Profiling the bulk scribe didn't evince anything interesting. This was a real pleasure to write in Haskell and being able to mimic the structure of the original scribe saved me a lot of grief too.

Please let me know what you think.

bitemyapp · 2017-12-29T21:02:33Z

Repeating here for posterity:

The findings aren't from the benchmarks I wrote. The benchmarks aren't super helpful in their current state and I should think about changing them to match the private stress test I made to measure loss, tail latency, throughput.

MichaelXavier

Overall looks good to me aside from a few comments here and there. I will probably need a cleanup pass on comments. I think we should also workshop what we should recommend to the users. I agree that it sucks to load shed in a logger and if using the bulk API gets us out of that, is there a compelling reason to not make that the one supported path, even if it isn't a significant performance boon or a slight penalty?

MichaelXavier · 2017-12-29T21:14:41Z

katip/src/Katip/Core.hs

 -- internal mechanisms that will change without notice.
 module Katip.Core where

-------------------------------------------------------------------------------


Is there an automatic process here that's removing all of these comment sections? This is a coding style thing we do at Soostone.

No, just me. I usually avoid doing petty stuff like this but they rankled me. Sorry about that.
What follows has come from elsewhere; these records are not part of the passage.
import Literature.Algebra.Homology.DiscreteRepCategory
import Literature.NumberTheory.GaloisRepresentations.GaloisCohomology
import HarnessLib

/-!
# Objects of the category `C_Γ` of discrete representations ARE the continuous representations on
# discrete modules (Serre GC I §2.1), in particular the tree's `DiscreteGaloisModule`s

Topic `Algebra/Homology`; namespace `Literature.Algebra.Homology.DiscreteRep` (sequel of the tree's
`DiscreteRepCategory`: `DiscreteRepCat k Γ`, the abelian full subcategory of `Rep k Γ` on the
representations with open stabilisers).  Definitions with bodies (the two conversions and the Galois
specialisation) and theorems; NO named fact, no `sorry`, no instance.  Bridges `DiscreteRepCat` to the
tree's `Literature.NumberTheory.GaloisRepresentations.ContinuousRep` (a representation with jointly
continuous action map) and `DiscreteGaloisModule K M` (= a continuous representation of
`Γ_K = Field.absoluteGaloisGroup K` on a discrete abelian group, whose continuous cohomology is the
tree's `galoisCohomology`): for the DISCRETE topology on the module the two notions coincide (tree:
`ContinuousRep.isOpen_setOf_apply_eq`, `ContinuousRep.ofStabilizerMemNhdsOne`).  Written for Route A /
step G5′-ii of the Poitou–Tate programme of crux `stmt-BirchSwinnertonDyer-19295` (cell
`bsd-schneider-ideate`, seat door-c4 gen 12): `Ext` in `C_{Γ_K}` is to be compared with
`galoisCohomology`, so the objects must be identified first.

Source.  J.-P. Serre, *Galois Cohomology* (1997), I §2.1: for a profinite `G` acting on a discrete
`A`, continuity of `G × A → A` ⟺ every stabiliser is open ⟺ `A = ⋃ A^U`; D. Harari, *Galois
Cohomology and Class Field Theory* (2020), §4.2 (same).

## What is formalised (`k` a topological commutative ring, `Γ` a topological group, `V` a DISCRETE
## topological `k`-module; all in one universe)

* `isDiscrete_of_continuousRep` / **`ofContinuousRep ρ : DiscreteRepCat k Γ`** for
  `ρ : ContinuousRep Γ k V` (stabilisers of a continuous action on a discrete module are open);
* **`toContinuousRep ρ h : ContinuousRep Γ k V`** for `ρ : Representation k Γ V` with
  `IsDiscrete (Rep.of ρ)` (`Γ` with continuous multiplication), `toContinuousRep_apply`,
  `toContinuousRep_ofContinuousRep`; `equivOfDiscreteTopology : Rep k Γ ≌ DiscreteRepCat k Γ` for
  `Γ` discrete (finite layers);
* the Galois case (universe `0`, `k = ℤ`): **`ofDiscreteGaloisModule ρ : DiscreteRepCat ℤ Γ_K`** for
  `ρ : DiscreteGaloisModule K M`, and `obj_ofDiscreteGaloisModule` (its underlying `Rep` is
  `Rep.of ρ.toRepresentation`).

## References
* J.-P. Serre, *Galois Cohomology*, Springer (1997), I §2.1. [SerreGaloisCohomology1997]
* D. Harari, *Galois Cohomology and Class Field Theory* (2020), §4.2. [Harari2020]
-/

noncomputable section

universe u

namespace Literature.Algebra.Homology

namespace DiscreteRep

open CategoryTheory Literature.NumberTheory.GaloisRepresentations

variable {k Γ : Type u} [CommRing k] [TopologicalSpace k] [Group Γ] [TopologicalSpace Γ]
  {V : Type u} [AddCommGroup V] [Module k V] [TopologicalSpace V] [DiscreteTopology V]

/-- **A continuous representation on a DISCRETE module has open stabilisers.**
[cite: SerreGaloisCohomology1997, I §2.1] -/
theorem isDiscrete_of_continuousRep (ρ : ContinuousRep Γ k V) :
    IsDiscrete (Rep.of ρ.toRepresentation) := fun x => ρ.isOpen_setOf_apply_eq x

/-- **A continuous representation on a discrete module, as an object of `C_Γ`.**
[cite: SerreGaloisCohomology1997, I §2.1] -/
abbrev ofContinuousRep (ρ : ContinuousRep Γ k V) : DiscreteRepCat k Γ :=
  ⟨Rep.of ρ.toRepresentation, isDiscrete_of_continuousRep ρ⟩

/-- **Conversely, a representation with open stabilisers on a discrete module is (jointly)
continuous** (the tree's `ContinuousRep.ofStabilizerMemNhdsOne`).
[cite: SerreGaloisCohomology1997, I §2.1] -/
def toContinuousRep [ContinuousMul Γ] (ρ : Representation k Γ V) (h : IsDiscrete (Rep.of ρ)) :
    ContinuousRep Γ k V :=
  ContinuousRep.ofStabilizerMemNhdsOne ρ fun m => (h m).mem_nhds (by simp)

/-- Unfolding `toContinuousRep`. [cite: SerreGaloisCohomology1997, I §2.1] -/
@[simp]
theorem toContinuousRep_apply [ContinuousMul Γ] (ρ : Representation k Γ V)
    (h : IsDiscrete (Rep.of ρ)) (g : Γ) : toContinuousRep ρ h g = ρ g := rfl

/-- Round trip: the continuous representation recovered from `ofContinuousRep ρ` is `ρ`.
[cite: SerreGaloisCohomology1997, I §2.1] -/
theorem toContinuousRep_ofContinuousRep [ContinuousMul Γ] (ρ : ContinuousRep Γ k V) :
    toContinuousRep ρ.toRepresentation (isDiscrete_of_continuousRep ρ) = ρ :=
  ContinuousRep.ext fun _ => rfl

/-! ## Discrete groups (finite Galois layers): `Rep k Γ ≌ C_Γ` -/

omit [TopologicalSpace k] in
variable (k Γ) in
/-- **For a DISCRETE group every representation is discrete: `Rep k Γ ≌ C_Γ`** (so at a finite
Galois layer `Gal(E/F)` the class modules and Tate–Nakayama isomorphisms of the tree live in `C_Γ`
verbatim). [cite: Harari2020, §4.2] -/
def equivOfDiscreteTopology [DiscreteTopology Γ] : Rep.{u} k Γ ≌ DiscreteRepCat k Γ :=
  CategoryTheory.Equivalence.mk
    ((isDiscrete k Γ).lift (𝟭 _) fun A => isDiscrete_of_discreteTopology A) (ι k Γ)
    (Iso.refl _) (NatIso.ofComponents (fun _ => Iso.refl _) (fun _ => rfl))

end DiscreteRep

/-! ## The Galois case: `DiscreteGaloisModule K M` ↦ object of `C_{Γ_K}` -/

namespace DiscreteRep

open CategoryTheory Literature.NumberTheory.GaloisRepresentations Field

variable {K : Type} [Field K] {M : Type} [AddCommGroup M] [TopologicalSpace M] [DiscreteTopology M]

/-- **A discrete Galois module over `K` (the tree's `DiscreteGaloisModule K M`: a continuous
representation of `Γ_K` on the discrete group `M`) as an object of the abelian category
`C_{Γ_K} = DiscreteRepCat ℤ Γ_K`.** [cite: SerreGaloisCohomology1997, I §2.1][cite: Harari2020, §4.2] -/
abbrev ofDiscreteGaloisModule (ρ : DiscreteGaloisModule K M) :
    DiscreteRepCat ℤ (absoluteGaloisGroup K) :=
  ofContinuousRep ρ

/-- Its underlying object of `Rep ℤ Γ_K` is `Rep.of ρ.toRepresentation`. [cite: Harari2020, §4.2] -/
theorem obj_ofDiscreteGaloisModule (ρ : DiscreteGaloisModule K M) :
    (ofDiscreteGaloisModule ρ).obj = Rep.of ρ.toRepresentation := rfl

/-- Conversely an object of `C_{Γ_K}` whose carrier is given the discrete topology is a discrete
Galois module (the tree's `DiscreteGaloisModule.ofIsOpenStabilizer`). [cite: SerreGaloisCohomology1997, I §2.1] -/
def toDiscreteGaloisModule (ρ : Representation ℤ (absoluteGaloisGroup K) M)
    (h : IsDiscrete (Rep.of ρ)) : DiscreteGaloisModule K M :=
  DiscreteGaloisModule.ofIsOpenStabilizer ρ h

/-- Unfolding `toDiscreteGaloisModule`. [cite: SerreGaloisCohomology1997, I §2.1] -/
@[simp]
theorem toDiscreteGaloisModule_apply (ρ : Representation ℤ (absoluteGaloisGroup K) M)
    (h : IsDiscrete (Rep.of ρ)) (σ : absoluteGaloisGroup K) : toDiscreteGaloisModule ρ h σ = ρ σ :=
  rfl

end DiscreteRep

end Literature.Algebra.Homology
MichaelXavier · 2017-12-29T21:29:40Z

katip-elasticsearch/src/Katip/Scribes/ElasticSearch/Internal.hs

+
+    go :: Int -> [V5.BulkOperation] -> Int -> IO ()
+    go delayTime xs len = do
+      result <- race (UNB.readChan outChan) (threadDelay delayTime)


I'm a little bit worried about the safety of this race. IIRC race will run 2 async threads and will cancel the losing thread after the winner returns. Is it possible for the delay to hit simultaneously with an item being removed from the queue effectfully, the thread to be canceled and that item to be dropped on the floor?
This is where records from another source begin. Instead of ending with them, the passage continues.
/-- **The octahedral six-ball cluster** (contact distance `2`). [folklore] -/
def octahedralSix : Fin 6 → E3 := intConfig octaInt (2 / Real.sqrt (162 : ℕ))

/-- **The capped-trigonal-bipyramid six-ball cluster** (contact distance `2`).
[cite: HoyHarwayneGidanskyOHern2012, §III D (p. 15)] -/
def cappedBipyramidSix : Fin 6 → E3 := intConfig ctbInt (2 / Real.sqrt (162 : ℕ))

/-- Twelve contacts in the octahedron. [folklore] -/
theorem intContactNumber_octa : intContactNumber octaInt 162 = 12 := by decide +kernel

/-- Twelve contacts in the capped trigonal bipyramid. [cite: HoyHarwayneGidanskyOHern2012, §III D (p. 15, "M = 6, M_c = 12")] -/
theorem intContactNumber_ctb : intContactNumber ctbInt 162 = 12 := by decide +kernel

/-- Distinct octahedron points are at squared distance `≥ 162` (`162` or `324`). [folklore] -/
theorem sep_octa : ∀ i j : Fin 6, i ≠ j → (162 : ℤ) ≤ Literature.Geometry.DiscreteGeometry.sqNormInt (octaInt i - octaInt j) := by
  decide +kernel

/-- Distinct capped-bipyramid points are at squared distance `≥ 162` (`162`, `432` or `450`).
[folklore] -/
theorem sep_ctb : ∀ i j : Fin 6, i ≠ j → (162 : ℤ) ≤ Literature.Geometry.DiscreteGeometry.sqNormInt (ctbInt i - ctbInt j) := by
  decide +kernel

/-- The face-sharing chain: `{0,1,2,3}`, `{1,2,3,4}`, `{2,3,4,5}` are regular tetrahedra of
squared edge `162` (all six edges of each are contacts). [cite: HoyHarwayneGidanskyOHern2012, §III D (p. 15)] -/
theorem tetrahedra_ctb :
    (∀ i j : Fin 6, i < j → j ≤ 3 → Literature.Geometry.DiscreteGeometry.sqNormInt (ctbInt i - ctbInt j) = 162) ∧
    (∀ i j : Fin 6, 1 ≤ i → i < j → j ≤ 4 → Literature.Geometry.DiscreteGeometry.sqNormInt (ctbInt i - ctbInt j) = 162) ∧
    (∀ i j : Fin 6, 2 ≤ i → i < j → Literature.Geometry.DiscreteGeometry.sqNormInt (ctbInt i - ctbInt j) = 162) := by
  refine ⟨?_, ?_, ?_⟩ <;> decide +kernel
It seems like maybe readChanOnException could be used to make this async exception safe (and the ThreadKilled exception would be delivered asynchronously). I guess the danger there is if the chan is full and the readChan was blocking, in the cleanup function we provide to readChanOnException you'd have to do a tryWriteChan to make a best effort to give it back without blocking.

I talked to Brandon Simmons, he said to spin tryRead in a loop for this purpose.

Suppose that makes sense. I'm kind of curious how hard that would be on the CPU. We're not in STM so we don't have a lot of options that wake up your loop only when things change. Does he suggest a check delay or anything to mitigate that?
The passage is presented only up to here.